Incredibly, Google’s showpiece translation tool is about to get even better with Google Translatotron. Soon, it could be entering realms of existence that have so far only belonged in our wildest imagination.

Google Translate Download now ►
8

Google Translatotron improves speech-to-speech, mimics user’s voice

Google translate

Speech-to-speech translation is still not a huge thing in today’s world. Google has been trying to push it recently, via its Home Hub assistant, but it hasn’t really caught on with the general public. Most of us are still typing in what we need translating or using Google’s excellent image recognition software to take pictures of text that we want to translate.

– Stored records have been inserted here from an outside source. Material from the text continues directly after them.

/-- **`log ord_{W₁₂}` of the entry.** [cite: Marcus2018, Ch. 3, Thm. 22] -/
theorem log_W₁₂_of_famCheck₂ (h : famCheck₂ fc D f = true) :
    WithZero.log ((fc.W₁₂ hθ h3 hF hpr).valuation K ((lin hθ f.2.2.g.1 f.2.2.g.2.1 f.2.2.g.2.2 : 𝓞 K) : K)) =
      famL₁₂ f := by
  have hk := (common_of_famCheck₂ h).2.2.2
  unfold famKindCheck₂ at hk
  unfold famL₁₂
  by_cases h1 : f.1 = 1
  · have h0 : ¬ f.1 = 0 := by omega
    rw [if_neg h0, if_pos h1, decide_eq_true_eq] at hk
    rw [if_pos h1, hk]; simp only; rw [lin_natCast hθ]
    exact (log_q₁ hθ h3 hF hpr).2
  rw [if_neg h1]
  have hval : (fc.W₁₂ hθ h3 hF hpr).valuation K ((lin hθ f.2.2.g.1 f.2.2.g.2.1 f.2.2.g.2.2 : 𝓞 K) : K) = 1 := by
    split_ifs at hk with h0 h4 h2 h3'
    · exact valuation_eq_one_of_unitCert hθ hk _
    · rw [decide_eq_true_eq] at hk
      rw [hk]; simp only; rw [lin_natCast hθ]
      exact valuation_eq_one_of_not_mem _ (q₂_not_mem_of_q₁_mem hF hpr _ (q₁_mem_W₁₂ hθ h3 hF hpr))
    · simp only [Bool.and_eq_true] at hk
      exact valuation_eq_one_of_invAny hθ _ (W₁₂_asIdeal hθ h3 hF hpr) hk.1.1.1.1.2
    · simp only [Bool.and_eq_true] at hk
      exact valuation_eq_one_of_invAny hθ _ (W₁₂_asIdeal hθ h3 hF hpr) hk.1.1.1.2
  rw [hval, WithZero.log_one]

/-- **`log ord_{W₂₂}` of the entry.** [cite: Marcus2018, Ch. 3, Thm. 22] -/
theorem log_W₂₂_of_famCheck₂ (h : famCheck₂ fc D f = true) :
    WithZero.log ((fc.W₂₂ hθ h3 hF hpr).valuation K ((lin hθ f.2.2.g.1 f.2.2.g.2.1 f.2.2.g.2.2 : 𝓞 K) : K)) =
      famL₂₂ f := by
  have hk := (common_of_famCheck₂ h).2.2.2
  unfold famKindCheck₂ at hk
  unfold famL₂₂
  by_cases h4 : f.1 = 4
  · have h0 : ¬ f.1 = 0 := by omega
    have h1 : ¬ f.1 = 1 := by omega
    rw [if_neg h0, if_neg h1, if_pos h4, decide_eq_true_eq] at hk
    rw [if_pos h4, hk]; simp only; rw [lin_natCast hθ]
    exact (log_q₂ hθ h3 hF hpr).2
  rw [if_neg h4]
  have hval : (fc.W₂₂ hθ h3 hF hpr).valuation K ((lin hθ f.2.2.g.1 f.2.2.g.2.1 f.2.2.g.2.2 : 𝓞 K) : K) = 1 := by
    split_ifs at hk with h0 h1 h2 h3'
    · exact valuation_eq_one_of_unitCert hθ hk _
    · rw [decide_eq_true_eq] at hk
      rw [hk]; simp only; rw [lin_natCast hθ]
      exact valuation_eq_one_of_not_mem _ (q₁_not_mem_of_q₂_mem hF hpr _ (q₂_mem_W₂₂ hθ h3 hF hpr))
    · simp only [Bool.and_eq_true] at hk
      exact valuation_eq_one_of_invAny hθ _ (W₂₂_asIdeal hθ h3 hF hpr) hk.1.1.1.2
    · simp only [Bool.and_eq_true] at hk
      exact valuation_eq_one_of_invAny hθ _ (W₂₂_asIdeal hθ h3 hF hpr) hk.1.1.2
  rw [hval, WithZero.log_one]

end Logs

end Summit.BirchSwinnertonDyer.BirchSwinnertonDyer.Rank2Observatory.TwoDescCl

The main reason for this is that technology hasn’t quite been good enough, up to now. The way speech-to-speech translation works currently is by:

  • Listening to the spoken words
  • Transcribing it into text
  • Translating the text into the target language
  • Finally, converting it back into speech.

All these steps take time and the end result is a more regular text-based conversion.

Google’s new Translatotron is going to change this and will implement true speech-to-speech translation. Translatotron will allow Google to cut out the need to convert sounds into text, which will save time and remove steps were a translation could go wrong.

The other cool feature that Translatotron gives Google is the ability to make the translated speech mimic the voice of the original user. You can find some audio samples of this action here.

How Google Translatotron works
Image via: Google

According to Google, the new feature uses a variety of methods to translate directly from voice and then mimic said voice in its recreations. It’s pretty confusing, but you can find the complete explanation here.

Wrapping up

It isn’t clear when Translatotron will start to be incorporated into Google Translate. The blog post ends by calling it a “start point” for future research on end-to-end speech-to-speech translation systems.

Google sees this as the beginning of something rather than the culmination. It is clear from the audio samples that it is far from a polished feature. Perhaps this is why Google has called it Translatotron, which wouldn’t be out of place in a clunky 1950s era sci-fi outing. It is futuristic, but far from slick.

Patrick Devaney

Patrick Devaney

Patrick Devaney is a news reporter for Softonic, keeping readers up to date on everything affecting their favorite apps and programs. His beat includes social media apps and sites like Facebook, Instagram, Reddit, Twitter, YouTube, and Snapchat. Patrick also covers antivirus and security issues, web browsers, the full Google suite of apps and programs, and operating systems like Windows, iOS, and Android.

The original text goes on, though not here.